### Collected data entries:
import Literature.MathematicalPhysics.QuantumLattice.HubbardFermiSeaTangentRowsDiluteFarPlanes
import Literature.MathematicalPhysics.QuantumLattice.HubbardNNNHoppingEnergyDensityMonotone
import Summits.Ventures.CertifiedManyBodySolver.Certificates.HubbardSquare_n1_deepSheet_farColumnFloors_E
import Summits.Ventures.CertifiedManyBodySolver.Certificates.HubbardSquare_n1_deepSheet_farColumnFloors_F
import Summits.Ventures.CertifiedManyBodySolver.Certificates.HubbardSquare_n1_deepSheet_farColumnFloors_G
import Summits.Ventures.CertifiedManyBodySolver.Certificates.HubbardSquare_n1_deepSheet_farColumnFloors_H
import Summits.Ventures.CertifiedManyBodySolver.Certificates.HubbardSquare_n1o2_farstrip_lower_jensen606_674_649
import Summits.Ventures.CertifiedManyBodySolver.Certificates.HubbardSquare_n7o8_TKT_obliqueStation_splitPlane_r554_r555_r590
import Summits.Ventures.CertifiedManyBodySolver.Certificates.HubbardSquare_n7o8_splitPlane2_stage2_byName_discharge
import Summits.Ventures.CertifiedManyBodySolver.Certificates.HubbardSquare_n7o8_splitPlaneQ1_byName_readers
import Summits.Ventures.CertifiedManyBodySolver.Certificates.HubbardTTPrime_polarizedBandCaps_kernelB
import Summits.Ventures.CertifiedManyBodySolver.Observables.PhaseSeparationExclusionBox
import Summits.Ventures.CertifiedManyBodySolver.Observables.PhaseSeparationExclusionBoxThermalFreeDilute
import Summits.Ventures.CertifiedManyBodySolver.Observables.PhaseSeparationExclusionFarPlanesBeyondHalf
import Summits.Ventures.CertifiedManyBodySolver.Observables.PhaseSeparationExclusionFarPolCVV16ThermalE3E
import Summits.Ventures.CertifiedManyBodySolver.Observables.PhaseSeparationExclusionHolePlaneCap
import Summits.Ventures.CertifiedManyBodySolver.Observables.PhaseSeparationExclusionMidSegmentCapThermal
import Summits.Ventures.CertifiedManyBodySolver.Observables.PhaseSeparationExclusionQuarterConvexFloor
import Summits.Ventures.CertifiedManyBodySolver.Observables.PhaseSeparationExclusionSplitPlaneSevenEighthsCap
import Summits.Ventures.CertifiedManyBodySolver.Observables.PhaseSeparationExclusionStripPolCaps
import Summits.Ventures.CertifiedManyBodySolver.Observables.PhaseSeparationExclusionVirtualColumns
import Summits.Ventures.CertifiedManyBodySolver.Observables.PhaseSeparationExclusionWitnessSplitCap597
import HarnessLib
import HarnessLib.Audit
/-!
# RiemannHypothesis / GroundBarta — rung 4 (`EvenWinsBeyondArch`, stmt-RiemannHypothesis-18807):
# the deflated Temple (Lehmann–Maehly) L-side programme, II — transfer of a low-precision certificate
# from smooth sector tests to the sector form domain

Helper file (`--supports stmt-RiemannHypothesis-18807`), RH-free, Mathlib + landed tree files only, no
definitions, no named facts.

The `β`-input of the deflated Temple bound (`Literature.Analysis.OperatorTheory.deflatedFormBound_of_decomp`,
hypothesis `hbeta`) is a ROUGH lower bound for the closed windowed Weil form on the part of the form domain
orthogonal to the trial vectors `v₁ … v_k`.  What a certificate (Yoshida's moment format augmented by `k`
rank-one forms, FEASIBILITY-234 v2 on 18085/18807) delivers is an inequality on SMOOTH sector tests,

  `(β)  β ∫|φ|² ≤ Re Q(φ) + Σ_i μ_i |∫ φ v̄_i|²`  for every smooth `φ` on `[-c, c]` with `φ(-x) = σ φ(x)`,

`μ_i ≥ 0`.  This file transfers it to the form domain: for every `h ∈ L²` vanishing off `[-c, c]`, of parity
`σ`, with finite archimedean energy and `∫ h v̄_i = 0` for all `i`,

  `β ∫|h|² ≤ P(h) + 𝓔_c(h) − M_c ∫|h|²`                                   (`dt_beta_transfer`).

Mechanism (`dt_exists_sector_test_near`, the form-core technique of
`Theorems/GroundBartaPolarPerronFrobeniusFormDomainBottom`): compress `h` by an interior dilation (energies
converge, `tendsto_weilDirichletEnergy_weilDilate_window`; pole form and norm are `L²`-continuous), then mollify
inside the freed margin by an even bump (increments contract, parity `σ` is kept, `dt_exists_parity_mollified_seq`);
along the resulting smooth sector tests `φ → h` in `L²` with `P(φ) → P(h)`, `∫|φ|² → ∫|h|²`,
`limsup 𝓔_c(φ) ≤ 𝓔_c(h)` and `∫ φ v̄_i → ∫ h v̄_i = 0`, and `Re Q(φ) = P(φ) + 𝓔_c(φ) − M_c∫|φ|²` (Bombieri's
Markov decomposition).  Prover B, speedrun unit `sr-gb-rung-b` (gen 3).

References: E. Bombieri, Rend. Mat. Acc. Lincei (9) 11 (2000) 183–233, Thm 2 and §4; M. Fukushima,
Y. Oshima, M. Takeda, *Dirichlet Forms and Symmetric Markov Processes* (2011) §1.1, Ex. 1.4.1 (`C_c^∞` is a
core of translation-invariant jump forms); A. Weinstein, W. Stenger, *Methods of Intermediate Problems for
Eigenvalues* (1972) Ch. 5 §9.
-/

set_option linter.dupNamespace false

noncomputable section

open MeasureTheory Set Filter ContinuousLinearMap
open scoped Topology ENNReal NNReal ComplexConjugate Convolution

namespace Summit.RiemannHypothesis.RiemannHypothesis.Theorems.EvenWinsBeyondArch

open Literature.NumberTheory.LFunctions Literature.NumberTheory.LFunctions.ConnesVanSuijlekom
open Summit.RiemannHypothesis.RiemannHypothesis.Theorems.WeilGroundStateMarkovPart
  (weilIncrement_mollify_le integral_norm_sq_add_le)
open Summit.RiemannHypothesis.RiemannHypothesis.Theorems.OddSector
  (memLp_weilDilate weilDilate_eq_zero_of_notMem tendsto_weilPoleForm_of_window
    tendsto_integral_norm_sq_of_tendsto_sub)
open Summit.RiemannHypothesis.RiemannHypothesis.Theorems.PolarPerronFrobenius
  (tendsto_weilDirichletEnergy_weilDilate_window tendsto_integral_norm_sq_weilDilate_sub_window
    weilDirichletEnergy_le_of_increment_le)

/-! ## Parity-preserving mollification and dilation -/

/-- **Mollification by an even kernel preserves parity**: for the normalised bump `K` centred at `0` and
`f(-x) = σ f(x)`, `(K ⋆ f)(-x) = σ (K ⋆ f)(x)`. -/
theorem dt_convolution_normed_parity (φ : ContDiffBump (0 : ℝ)) (σ : ℂ) {f : ℝ → ℂ}
    (hf : ∀ x, f (-x) = σ * f x) (x : ℝ) :
    (φ.normed volume ⋆[lsmul ℝ ℝ, volume] f) (-x) = σ * (φ.normed volume ⋆[lsmul ℝ ℝ, volume] f) x := by
  simp only [convolution_lsmul]
  rw [← integral_const_mul, ← integral_neg_eq_self]
  refine integral_congr_ae (Eventually.of_forall fun t ↦ ?_)
  simp only [φ.normed_neg, show -x - -t = -(x - t) by ring, hf, Complex.real_smul]
  ring

/-- **Parity-`σ` mollified approximants of a window function.** For `f ∈ L²` vanishing off `[-b, b]` with
`f(-x) = σ f(x)`, the mollifications `gₙ = Kₙ ⋆ f` by normalised bumps of outer radius `1/(n+1)` are test
functions of the same parity supported in `[-(b + 1/(n+1)), b + 1/(n+1)]`, with `D_t(gₙ) ≤ D_t(f)` for every
`t`, converging to `f` in `L²`.  (Adapted from `WeilGroundStateMarkovPart.exists_mollified_seq`.) -/
theorem dt_exists_parity_mollified_seq {b : ℝ} (σ : ℂ) {f : ℝ → ℂ} (hf : MemLp f 2)
    (hfs : ∀ x, x ∉ Icc (-b) b → f x = 0) (hfp : ∀ x, f (-x) = σ * f x) :
    ∃ g : ℕ → ℝ → ℂ,
      (∀ n, IsWeilTest (g n)) ∧ (∀ n x, g n (-x) = σ * g n x) ∧
      (∀ n, tsupport (g n) ⊆ Icc (-(b + 1 / ((n : ℝ) + 1))) (b + 1 / ((n : ℝ) + 1))) ∧
      (∀ n t, weilIncrement (g n) t ≤ weilIncrement f t) ∧
      Tendsto (fun n ↦ ∫ x, ‖g n x - f x‖ ^ 2) atTop (𝓝 0) := by
  set φ : ℕ → ContDiffBump (0 : ℝ) := fun n ↦
    ⟨1 / ((n : ℝ) + 2), 1 / ((n : ℝ) + 1), by positivity,
      one_div_lt_one_div_of_lt (by positivity) (by linarith)⟩
  have hrOut : ∀ n, (φ n).rOut = 1 / ((n : ℝ) + 1) := fun n ↦ rfl
  have hfl : LocallyIntegrable f volume := hf.locallyIntegrable one_le_two
  have hfc : HasCompactSupport f := HasCompactSupport.intro isCompact_Icc hfs
  have hmem : ∀ n, MemLp ((φ n).normed volume ⋆[lsmul ℝ ℝ, volume] f) 2 volume := fun n ↦
    Literature.Analysis.UnboundedOperators.memLp_convolution_lsmul (φ n).integrable_normed hf
      one_le_two
  refine ⟨fun n ↦ (φ n).normed volume ⋆[lsmul ℝ ℝ, volume] f, fun n ↦ ⟨?_, ?_⟩,
    fun n x ↦ dt_convolution_normed_parity (φ n) σ hfp x, fun n ↦ ?_,
    fun n t ↦ weilIncrement_mollify_le (φ n) hf t, ?_⟩
  · exact ((φ n).hasCompactSupport_normed (μ := volume)).contDiff_convolution_left _
      (φ n).contDiff_normed hfl
  · exact ((φ n).hasCompactSupport_normed (μ := volume)).convolution _ hfc
  · refine closure_minimal (fun x hx ↦ ?_) isClosed_Icc
    obtain ⟨y, hy, z, hz, rfl⟩ := support_convolution_subset (L := lsmul ℝ ℝ) (μ := volume)
      (f := (φ n).normed volume) (g := f) hx
    rw [(φ n).support_normed_eq, hrOut, Metric.mem_ball, dist_zero_right, Real.norm_eq_abs,
      abs_lt] at hy
    have hz' : z ∈ Icc (-b) b := not_not.1 fun h ↦ hz (hfs z h)
    constructor <;> linarith [hz'.1, hz'.2, hy.1, hy.2]
  · have hT := Literature.Analysis.FunctionSpaces.tendsto_eLpNorm_normed_convolution_sub_self
      (μ := volume) (φ := φ) (l := atTop)
      (tendsto_one_div_add_atTop_nhds_zero_nat (𝕜 := ℝ)) one_le_two ENNReal.ofNat_ne_top hf
    have hT' : Tendsto (fun n ↦ Real.sqrt
        (∫ x, ‖((φ n).normed volume ⋆[lsmul ℝ ℝ, volume] f) x - f x‖ ^ 2)) atTop (𝓝 0) := by
      have h2 := (ENNReal.tendsto_toReal ENNReal.zero_ne_top).comp hT
      rw [ENNReal.toReal_zero] at h2
      refine h2.congr fun n ↦ ?_
      rw [Function.comp_apply, eLpNorm_two_eq_ofReal_sqrt ((hmem n).sub hf),
        ENNReal.toReal_ofReal (Real.sqrt_nonneg _)]
      rfl
    have h3 := hT'.pow 2
    rw [zero_pow two_ne_zero] at h3
    refine h3.congr fun n ↦ ?_
    exact Real.sq_sqrt (integral_nonneg fun _ ↦ by positivity)

/-- **Dilation preserves parity**: `(f_η)(-x) = σ f_η(x)` when `f(-x) = σ f(x)`. -/
theorem dt_weilDilate_parity (η : ℝ) (σ : ℂ) {f : ℝ → ℂ} (hf : ∀ x, f (-x) = σ * f x) (x : ℝ) :
    weilDilate η f (-x) = σ * weilDilate η f x := by
  simp only [weilDilate, mul_neg, hf]
  ring

/-! ## Smooth sector tests near a form-domain element -/

/-- **Smooth sector tests are dense in the sector form domain, with upper-semicontinuous energy.**  For
`c > 0` and `h ∈ L²` vanishing off `[-c, c]`, of parity `σ` (`h(-x) = σ h(x)`) and with finite archimedean
energy, and every `δ > 0`, there is a smooth test `φ` of parity `σ` supported in `[-c, c]` with
`∫|φ − h|² < δ`, `|P(φ) − P(h)| < δ`, `|∫|φ|² − ∫|h|²| < δ` and `𝓔_c(φ) < 𝓔_c(h) + δ`
(interior dilation, then parity-preserving mollification inside the freed margin). -/
theorem dt_exists_sector_test_near {c : ℝ} (hc : 0 < c) (σ : ℂ) {h : ℝ → ℂ} (hh : MemLp h 2)
    (hhs : ∀ x, x ∉ Icc (-c) c → h x = 0) (hpar : ∀ x, h (-x) = σ * h x)
    (hE : IntegrableOn (fun t ↦ weilArchDensity t * weilIncrement h t) (Ioi 0)) {δ : ℝ} (hδ : 0 < δ) :
    ∃ φ : ℝ → ℂ, IsWeilTest φ ∧ tsupport φ ⊆ Icc (-c) c ∧ (∀ x, φ (-x) = σ * φ x) ∧
      ∫ x, ‖φ x - h x‖ ^ 2 < δ ∧ |weilPoleForm φ - weilPoleForm h| < δ ∧
      |(∫ x, ‖φ x‖ ^ 2) - ∫ x, ‖h x‖ ^ 2| < δ ∧ weilDirichletEnergy c φ < weilDirichletEnergy c h + δ := by
  -- (1) interior dilates `f n = h_{η n}`, `η n = 1/(n+1)`
  set η : ℕ → ℝ := fun n ↦ 1 / ((n : ℝ) + 1) with hηdef
  have hη0 : ∀ n, 0 ≤ η n := fun n ↦ by positivity
  have hηpos : ∀ n, 0 < η n := fun n ↦ by positivity
  have hη1 : ∀ n, η n ≤ 1 := fun n ↦ by
    rw [hηdef, div_le_one (by positivity)]; linarith [n.cast_nonneg (α := ℝ)]
  have hηm1 : ∀ n, -1 < η n := fun n ↦ by linarith [hη0 n]
  have hηlim : Tendsto η atTop (𝓝 0) := tendsto_one_div_add_atTop_nhds_zero_nat
  set f : ℕ → ℝ → ℂ := fun n ↦ weilDilate (η n) h with hfdef
  have hfm : ∀ n, MemLp (f n) 2 := fun n ↦ memLp_weilDilate hh (hηm1 n)
  have hfs : ∀ n x, x ∉ Icc (-(c / (1 + η n))) (c / (1 + η n)) → f n x = 0 := fun n x hx ↦
    weilDilate_eq_zero_of_notMem (hηm1 n) hhs hx
  have hba : ∀ n, c / (1 + η n) < c := fun n ↦ by
    rw [div_lt_iff₀ (by linarith [hη0 n])]; nlinarith [hηpos n]
  have hfs' : ∀ n x, x ∉ Icc (-c) c → f n x = 0 := fun n x hx ↦
    hfs n x fun h ↦ hx ⟨by linarith [h.1, (hba n).le, neg_le_neg (hba n).le], h.2.trans (hba n).le⟩
  have hfpar : ∀ n x, f n (-x) = σ * f n x := fun n x ↦ dt_weilDilate_parity (η n) σ hpar x
  obtain ⟨hfE, hElim⟩ := tendsto_weilDirichletEnergy_weilDilate_window c hc hh hhs hE hη0 hη1 hηlim
  have hfL : Tendsto (fun n ↦ ∫ x, ‖f n x - h x‖ ^ 2) atTop (𝓝 0) :=
    tendsto_integral_norm_sq_weilDilate_sub_window hh hhs hη0 hη1 hηlim
  have hPlim : Tendsto (fun n ↦ weilPoleForm (f n)) atTop (𝓝 (weilPoleForm h)) :=
    tendsto_weilPoleForm_of_window hh hfm hhs hfs' hfL
  have hNlim : Tendsto (fun n ↦ ∫ x, ‖f n x‖ ^ 2) atTop (𝓝 (∫ x, ‖h x‖ ^ 2)) :=
    tendsto_integral_norm_sq_of_tendsto_sub hfm hh hfL
  have hδ4 : (0 : ℝ) < δ / 4 := by positivity
  have hδ2 : (0 : ℝ) < δ / 2 := by positivity
  have ev1 : ∀ᶠ n in atTop, ∫ x, ‖f n x - h x‖ ^ 2 < δ / 4 := hfL.eventually (eventually_lt_nhds hδ4)
  have ev2 : ∀ᶠ n in atTop, |weilPoleForm (f n) - weilPoleForm h| < δ / 2 := by
    have := (Metric.tendsto_nhds.1 hPlim) _ hδ2
    simpa only [Real.dist_eq] using this
  have ev3 : ∀ᶠ n in atTop, |(∫ x, ‖f n x‖ ^ 2) - ∫ x, ‖h x‖ ^ 2| < δ / 2 := by
    have := (Metric.tendsto_nhds.1 hNlim) _ hδ2
    simpa only [Real.dist_eq] using this
  have ev4 : ∀ᶠ n in atTop, weilDirichletEnergy c (f n) < weilDirichletEnergy c h + δ :=
    hElim.eventually (eventually_lt_nhds (by linarith))
  obtain ⟨n, h1, h2, h3, h4⟩ := (ev1.and (ev2.and (ev3.and ev4))).exists
  -- (2) mollify `f n` inside the freed margin, keeping the parity
  obtain ⟨g, hgt, hgpar, hgs, hgD, hgL⟩ := dt_exists_parity_mollified_seq σ (hfm n) (hfs n) (hfpar n)
  have hgm : ∀ k, MemLp (g k) 2 := fun k ↦ (hgt k).memLp_two
  have hmargin : 0 < c - c / (1 + η n) := by linarith [hba n]
  have evS : ∀ᶠ k in atTop, tsupport (g k) ⊆ Icc (-c) c := by
    have : ∀ᶠ k : ℕ in atTop, 1 / ((k : ℝ) + 1) < c - c / (1 + η n) :=
      tendsto_one_div_add_atTop_nhds_zero_nat.eventually (eventually_lt_nhds hmargin)
    filter_upwards [this] with k hk
    exact (hgs k).trans (Icc_subset_Icc (by linarith) (by linarith))
  have hgs1 : ∀ k x, x ∉ Icc (-(c + 1)) (c + 1) → g k x = 0 := fun k x hx ↦
    image_eq_zero_of_notMem_tsupport fun hm ↦ hx (by
      have h' := hgs k hm
      have hk1 : 1 / ((k : ℝ) + 1) ≤ 1 := by
        rw [div_le_one (by positivity)]; linarith [k.cast_nonneg (α := ℝ)]
      exact ⟨by linarith [h'.1, (hba n).le], by linarith [h'.2, (hba n).le]⟩)
  have hfs1 : ∀ x, x ∉ Icc (-(c + 1)) (c + 1) → f n x = 0 := fun x hx ↦
    hfs' n x fun hm ↦ hx ⟨by linarith [hm.1], by linarith [hm.2]⟩
  have hgNlim : Tendsto (fun k ↦ ∫ x, ‖g k x‖ ^ 2) atTop (𝓝 (∫ x, ‖f n x‖ ^ 2)) :=
    tendsto_integral_norm_sq_of_tendsto_sub hgm (hfm n) hgL
  have hgP : Tendsto (fun k ↦ weilPoleForm (g k)) atTop (𝓝 (weilPoleForm (f n))) :=
    tendsto_weilPoleForm_of_window (hfm n) hgm hfs1 hgs1 hgL
  have evg1 : ∀ᶠ k in atTop, ∫ x, ‖g k x - f n x‖ ^ 2 < δ / 4 := hgL.eventually (eventually_lt_nhds hδ4)
  have evg2 : ∀ᶠ k in atTop, |weilPoleForm (g k) - weilPoleForm (f n)| < δ / 2 := by
    have := (Metric.tendsto_nhds.1 hgP) _ hδ2
    simpa only [Real.dist_eq] using this
  have evg3 : ∀ᶠ k in atTop, |(∫ x, ‖g k x‖ ^ 2) - ∫ x, ‖f n x‖ ^ 2| < δ / 2 := by
    have := (Metric.tendsto_nhds.1 hgNlim) _ hδ2
    simpa only [Real.dist_eq] using this
  obtain ⟨k, hkS, hk1, hk2, hk3⟩ := (evS.and (evg1.and (evg2.and evg3))).exists
  refine ⟨g k, hgt k, hkS, hgpar k, ?_, ?_, ?_, ?_⟩
  · -- `∫|g k − h|² ≤ 2∫|g k − f n|² + 2∫|f n − h|² < δ`
    have s1 := integral_norm_sq_add_le ((hgm k).sub (hfm n)) ((hfm n).sub hh)
    have e1 : (fun x ↦ ‖(g k - f n) x + (f n - h) x‖ ^ 2) = fun x ↦ ‖g k x - h x‖ ^ 2 := by
      funext x; simp only [Pi.sub_apply, sub_add_sub_cancel]
    rw [e1] at s1
    simp only [Pi.sub_apply] at s1
    linarith
  · have := abs_sub_lt_iff.1 hk2
    have := abs_sub_lt_iff.1 h2
    rw [abs_sub_lt_iff]; constructor <;> linarith
  · have := abs_sub_lt_iff.1 hk3
    have := abs_sub_lt_iff.1 h3
    rw [abs_sub_lt_iff]; constructor <;> linarith
  · exact (weilDirichletEnergy_le_of_increment_le (hgD k)
      (integrableOn_weilArchDensity_mul_weilIncrement (hgt k)) (hfE n)).trans_lt h4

### What the exercise asks:
Write out exactly the lines above from the line with "(φ n).integrable_normed hf" through the line with "have hz' : z", both of them included, and leave out all other lines.

### Reply to the task:
    Literature.Analysis.UnboundedOperators.memLp_convolution_lsmul (φ n).integrable_normed hf
      one_le_two
  refine ⟨fun n ↦ (φ n).normed volume ⋆[lsmul ℝ ℝ, volume] f, fun n ↦ ⟨?_, ?_⟩,
    fun n x ↦ dt_convolution_normed_parity (φ n) σ hfp x, fun n ↦ ?_,
    fun n t ↦ weilIncrement_mollify_le (φ n) hf t, ?_⟩
  · exact ((φ n).hasCompactSupport_normed (μ := volume)).contDiff_convolution_left _
      (φ n).contDiff_normed hfl
  · exact ((φ n).hasCompactSupport_normed (μ := volume)).convolution _ hfc
  · refine closure_minimal (fun x hx ↦ ?_) isClosed_Icc
    obtain ⟨y, hy, z, hz, rfl⟩ := support_convolution_subset (L := lsmul ℝ ℝ) (μ := volume)
      (f := (φ n).normed volume) (g := f) hx
    rw [(φ n).support_normed_eq, hrOut, Metric.mem_ball, dist_zero_right, Real.norm_eq_abs,
      abs_lt] at hy
    have hz' : z ∈ Icc (-b) b := not_not.1 fun h ↦ hz (hfs z h)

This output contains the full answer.